(Saved data entries)
--------

import Mathlib
import Summits.AtomisticToContinuum.BoseEinsteinCondensation.Theorems.BECCellInformationCoarseChainRule
import Literature.MathematicalPhysics.QuantumManyBody.BoseGasProductState
import Summits.AtomisticToContinuum.BoseEinsteinCondensation.Theorems.BECCutLineWeakDisorderGroundStateRigidityEssBounded

/-!
# Crux `OneBodyEntropyBound` (stmt-AtomisticToContinuum-13440), line `registered`: helpers for the lead's stub
# `stub_coarsePosCore` — cell-occupation combinatorics and the pigeonhole bound on the interaction

Support file (`--supports stmt-AtomisticToContinuum-13440`). For a configuration `X ∈ (ℝ³)^N` and a set `Q ⊂ ℝ³`
write `a_i = 1_Q(X i)`, `N_Q(X) = Σ_i a_i` (number of particles in `Q`) and `O_Q(X) = Σ_i Σ_{j ≠ i} a_i a_j`
(ordered pairs of particles in `Q`). Then `N_Q² = N_Q + O_Q` pointwise, and for the half-open cells `Q_k` of side
`s` with `3 s² ≤ r₀²` and a potential `v ≥ c₁` on `(0, r₀]`: `c₁ · Σ_k O_{Q_k}(X) ≤ 2 · interaction v X` whenever
the particles of `X` are pairwise distinct (a co-null condition, `JelliumBoseGas.ae_injective`). Elementary; `[folklore]` throughout. Second part (namespace `Partial`): null sets of radii are invisible to
`energy`/`groundStateEnergy` (`GroundStateRigidity.energy_congr_offNull`), so the coarse and the crux conclusions for a
fixed `v` transfer between a.e.-equal potentials; a.e.-positive core ↦ positive core, a.e.-zero ↦ zero on `(0,∞)`
(glue of the assembly's a.e. case split; worker w-nocore + lead).
-/

noncomputable section

namespace Summit.AtomisticToContinuum.BoseEinsteinCondensation.Cruxes.OneBodyEntropyBound.Birth

open MeasureTheory Set Filter
open scoped ENNReal
open Literature.MathematicalPhysics.QuantumManyBody.BoseGas
open Summit.AtomisticToContinuum.BoseEinsteinCondensation.Theorems

namespace PosCore

variable {N : ℕ}

/-! ### Occupation numbers of a set -/




/-- Occupation indicators are nonnegative. [folklore] -/
theorem occ_nonneg (Q : Set Space) (X : Config N) (i : Fin N) : 0 ≤ Q.indicator (fun _ => (1 : ℝ)) (X i) :=
  Set.indicator_nonneg (fun _ _ => zero_le_one) _

/-- Occupation indicators are at most one. [folklore] -/
theorem occ_le_one (Q : Set Space) (X : Config N) (i : Fin N) : Q.indicator (fun _ => (1 : ℝ)) (X i) ≤ 1 :=
  Set.indicator_le_self' (fun _ _ => zero_le_one) _

/-- The indicator is `1` on the set. [folklore] -/
theorem occ_of_mem {Q : Set Space} {X : Config N} {i : Fin N} (h : X i ∈ Q) : Q.indicator (fun _ => (1 : ℝ)) (X i) = 1 :=
  Set.indicator_of_mem h _

/-- The indicator is `0` off the set. [folklore] -/
theorem occ_of_not_mem {Q : Set Space} {X : Config N} {i : Fin N} (h : X i ∉ Q) : Q.indicator (fun _ => (1 : ℝ)) (X i) = 0 :=
  Set.indicator_of_notMem h _
/-- The profile is compactly supported (support in the closed unit disc, inside the closed unit ball
of the sup norm). [cite: Salmhofer1998, Lemma 4 proof (p.20 L2–3)] -/
theorem hasCompactSupport_kerProfile (hχ : IsCutoff χ₁) : HasCompactSupport (kerProfile χ₁) := by
  refine HasCompactSupport.intro (isCompact_closedBall (0 : ℝ × ℝ) 1) ?_
  intro p hp
  apply kerProfile_eq_zero hχ
  rw [Metric.mem_closedBall, dist_zero_right, Prod.norm_def] at hp
  push Not at hp
  rcases lt_max_iff.mp hp with h | h
  · rw [Real.norm_eq_abs] at h
    have : 1 < p.1 ^ 2 := by
      calc (1 : ℝ) = 1 ^ 2 := by norm_num
        _ < |p.1| ^ 2 := by gcongr
        _ = p.1 ^ 2 := sq_abs _
    nlinarith [sq_nonneg p.2]
  · rw [Real.norm_eq_abs] at h
    have : 1 < p.2 ^ 2 := by
      calc (1 : ℝ) = 1 ^ 2 := by norm_num
        _ < |p.2| ^ 2 := by gcongr
        _ = p.2 ^ 2 := sq_abs _
    nlinarith [sq_nonneg p.1]

/-- **`𝒞̇_t(x,y) = ε_t⁻¹ Φ(x/ε_t, y/ε_t)`**, i.e. `covCDot χ₁ ε₀ t x = scaledSlice (kerProfile χ₁) ε_t x`
(the printed formula `𝒞̇_t(x,y) = -(2/ε_t²)(ix + y)χ₁'((x² + y²)/ε_t²)`, rescaled).
[cite: Salmhofer1998, Lemma 5 proof (p.20 L80–82)] -/
theorem covCDot_eq_scaledSlice (hχ : IsCutoff χ₁) {eps0 : ℝ} (h0 : 0 < eps0) (t x y : ℝ) :
    covCDot χ₁ eps0 t x y = scaledSlice (kerProfile χ₁) (epsT eps0 t) x y := by
  rw [covCDot_eq hχ h0, scaledSlice_apply]
  unfold kerProfile
  have hε := epsT_pos h0 t
  set ε := epsT eps0 t with hεdef
  have harg : (x / ε) ^ 2 + (y / ε) ^ 2 = (x ^ 2 + y ^ 2) / ε ^ 2 := by
    field_simp
  simp only [harg]
  rcases (add_nonneg (sq_nonneg x) (sq_nonneg y)).eq_or_lt with hxy | hxy
  · -- `x = y = 0`: both sides vanish
    have hx : x = 0 := by nlinarith [sq_nonneg x, sq_nonneg y]
    have hy : y = 0 := by nlinarith [sq_nonneg x, sq_nonneg y]
    subst hx; subst hy
    simp
  · rw [deriv_cutoffExt_eq hχ (div_pos hxy (pow_pos hε 2))]
    have hεne : (ε : ℂ) ≠ 0 := by exact_mod_cast hε.ne'
    push_cast
    field_simp

/-- `𝒞̇_t(x,y)` is a smooth function of `y`. [cite: Salmhofer1998, Lemma 5 proof (p.20 L99–101)] -/
theorem contDiff_covCDot (hχ : IsCutoff χ₁) {eps0 : ℝ} (h0 : 0 < eps0) (t x : ℝ) :
    ContDiff ℝ ∞ fun y : ℝ => covCDot χ₁ eps0 t x y := by
  have : (fun y : ℝ => covCDot χ₁ eps0 t x y) = scaledSlice (kerProfile χ₁) (epsT eps0 t) x := by
    funext y; exact covCDot_eq_scaledSlice hχ h0 t x y
  rw [this]
  exact contDiff_scaledSlice (contDiff_kerProfile hχ) _ _

end Kernel


end Salmhofer1998

end Literature.MathematicalPhysics.QuantumLattice.FermiRG
import Summits.BirchSwinnertonDyer.BirchSwinnertonDyer.Theorems.Rank2ObservatoryCubicFieldR276916
import HarnessLib

/-!
# BirchSwinnertonDyer — rank ≥ 2 observatory: class number one of the cubic field of `-26 + 56 * X - 24 * X ^ 2 + X ^ 3` (`Δ = 276916`) — certificates at the primes 139

HONEST FRAMING: per-curve certified theorems and census instruments; no claim on BSD in rank ≥ 2.

Companion of the per-FIELD file `Rank2ObservatoryCubicFieldR276916` of the KERNEL-2DESC instrument (design
`b2b-bsdr2-cert-3/KERNEL-2DESC.md` §9e–§9g): the degree-one prime-element certificates at the primes 139 (part b).
Split off for file size; generated by the same generator from the same checked data.
Sorry-free; axioms `propext`, `Classical.choice`, `Quot.sound`.
[cite: Marcus2018, Ch. 3 Thm. 27, Ch. 5 Cor. 2 of Thm. 37]
-/

-- single-conjunct summit: `Summit.BirchSwinnertonDyer.BirchSwinnertonDyer.…` repeats the name by design
set_option linter.dupNamespace false

noncomputable section

open scoped Classical NumberField

open Literature.NumberTheory.NumberFields Polynomial Module NumberField

namespace Summit.BirchSwinnertonDyer.BirchSwinnertonDyer.Rank2Observatory.TwoDescCubic

namespace FieldR276916

/-! ## Class number one -/

/-- Certificate at `139`: `g` has no root mod `139`, so there is no ring map `𝓞 K → ℤ/139`. [folklore] -/
theorem cert139 (ψ : 𝓞 (CubicField (-24) 56 (-26)) →+* ZMod 139) : ∃ e : 𝓞 (CubicField (-24) 56 (-26)), ψ e = 0 ∧ Prime e :=
  cert_of_no_root aeval_α ψ (by decide +kernel)

end FieldR276916

end Summit.BirchSwinnertonDyer.BirchSwinnertonDyer.Rank2Observatory.TwoDescCubic

end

--------

▶ About this exercise: If the string "TwoDescCubic" appears in a line of the entries, report the line.

▶ Response to the task:
namespace Summit.BirchSwinnertonDyer.BirchSwinnertonDyer.Rank2Observatory.TwoDescCubic
end Summit.BirchSwinnertonDyer.BirchSwinnertonDyer.Rank2Observatory.TwoDescCubic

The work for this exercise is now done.